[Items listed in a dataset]
<<<<

/-- ★★ **At strong coupling all Class-B states have the same measure** — THE infinite-volume DLR
state: a Class-B certificate at `6(d-1) N |β| < 1` bounds exactly the thermodynamic-limit
expectations. -/
theorem ClassBState.μ_eq_of_small (hρ : Continuous ρ) {β : ℝ}
    (hβ : 6 * ((d - 1 : ℕ) : ℝ) * N * |β| < 1) (ω ω' : ClassBState d ρ β) : ω.μ = ω'.μ := by
  haveI := ω.isProbabilityMeasure
  haveI := ω'.isProbabilityMeasure
  exact ω.haarShift.eq_of_small ρ hρ hβ ω'.haarShift

/-- ★★ At strong coupling the measure of every Class-B state is an infinite-volume limit point of
the torus Wilson states (and equals each of them). -/
theorem ClassBState.μ_mem_infiniteVolumeLimitPoints_of_small (hρ : Continuous ρ) {β : ℝ}
    (hβ : 6 * ((d - 1 : ℕ) : ℝ) * N * |β| < 1) (ω : ClassBState d ρ β) :
    ω.μ ∈ infiniteVolumeLimitPoints (d := d) ρ β := by
  haveI := ω.isProbabilityMeasure
  exact ω.haarShift.mem_infiniteVolumeLimitPoints_of_small ρ hρ hβ

/-- ★★ **At strong coupling all Class-T states have the same measure** — THE infinite-volume DLR
state (so Class-T, Class-B and torus-limit-point certificates bound the same number there). -/
theorem TiltedRP.TiltedClassState.μ_eq_of_small {i j : Fin d} (hρ : Continuous ρ) {β : ℝ}
    (hβ : 6 * ((d - 1 : ℕ) : ℝ) * N * |β| < 1) (ω ω' : TiltedRP.TiltedClassState d i j ρ β) :
    ω.μ = ω'.μ := by
  haveI := ω.isProbabilityMeasure
  haveI := ω'.isProbabilityMeasure
  exact ω.haarShift.eq_of_small ρ hρ hβ ω'.haarShift

/-- ★★ At strong coupling the measure of every Class-T state is an infinite-volume limit point of
the (cubic!) torus Wilson states. -/
theorem TiltedRP.TiltedClassState.μ_mem_infiniteVolumeLimitPoints_of_small {i j : Fin d}
    (hρ : Continuous ρ) {β : ℝ} (hβ : 6 * ((d - 1 : ℕ) : ℝ) * N * |β| < 1)
    (ω : TiltedRP.TiltedClassState d i j ρ β) : ω.μ ∈ infiniteVolumeLimitPoints (d := d) ρ β := by
  haveI := ω.isProbabilityMeasure
  exact ω.haarShift.mem_infiniteVolumeLimitPoints_of_small ρ hρ hβ

end Unique

/-! ## Plaquette expectations of a permutation-invariant state do not depend on the plane -/

section Plane

omit [TopologicalSpace G] [IsTopologicalGroup G] [CompactSpace G] [BorelSpace G] [T2Space G]
  [SecondCountableTopology G] in
/-- **In a state invariant under all axis permutations every plaquette at the origin has the same
expectation**: `∫ u_{0,ab} dμ = ∫ u_{0,ij} dμ` for `a ≠ b`, `i ≠ j` (a permutation with
`σ i = a`, `σ j = b` exists by `exists_perm_apply_eq` of `OrbitAverages.lean`). -/
theorem integral_plaquetteObs_zero_eq_of_map_configPermZd {μ : Measure (LGConfig d G)}
    (hperm : ∀ π : Equiv.Perm (Fin d), μ.map (configPermZd π) = μ) {i j a b : Fin d}
    (hij : i ≠ j) (hab : a ≠ b) :
    ∫ U, plaquetteObs ρ 0 a b U ∂μ = ∫ U, plaquetteObs ρ 0 i j U ∂μ := by
  obtain ⟨σ, hσi, hσj⟩ := exists_perm_apply_eq (d := d) hab hij
  conv_rhs => rw [← hperm σ.symm]
  rw [integral_map_equiv]
  refine integral_congr_ae (ae_of_all _ fun U => ?_)
  show plaquetteObs ρ 0 a b U = plaquetteObs ρ 0 i j (configPermZd σ.symm U)
  rw [plaquetteObs_configPermZd, sitePermZd_zero, Equiv.symm_symm, hσi, hσj]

>>>>

# Description of the task
Reproduce, exactly as they stand in the data above, the lines from the one that holds "(ω : ClassBState" to the one that holds "coupling all Class-T", inclusive.

# Response to the exercise
    (hβ : 6 * ((d - 1 : ℕ) : ℝ) * N * |β| < 1) (ω : ClassBState d ρ β) :
    ω.μ ∈ infiniteVolumeLimitPoints (d := d) ρ β := by
  haveI := ω.isProbabilityMeasure
  exact ω.haarShift.mem_infiniteVolumeLimitPoints_of_small ρ hρ hβ

/-- ★★ **At strong coupling all Class-T states have the same measure** — THE infinite-volume DLR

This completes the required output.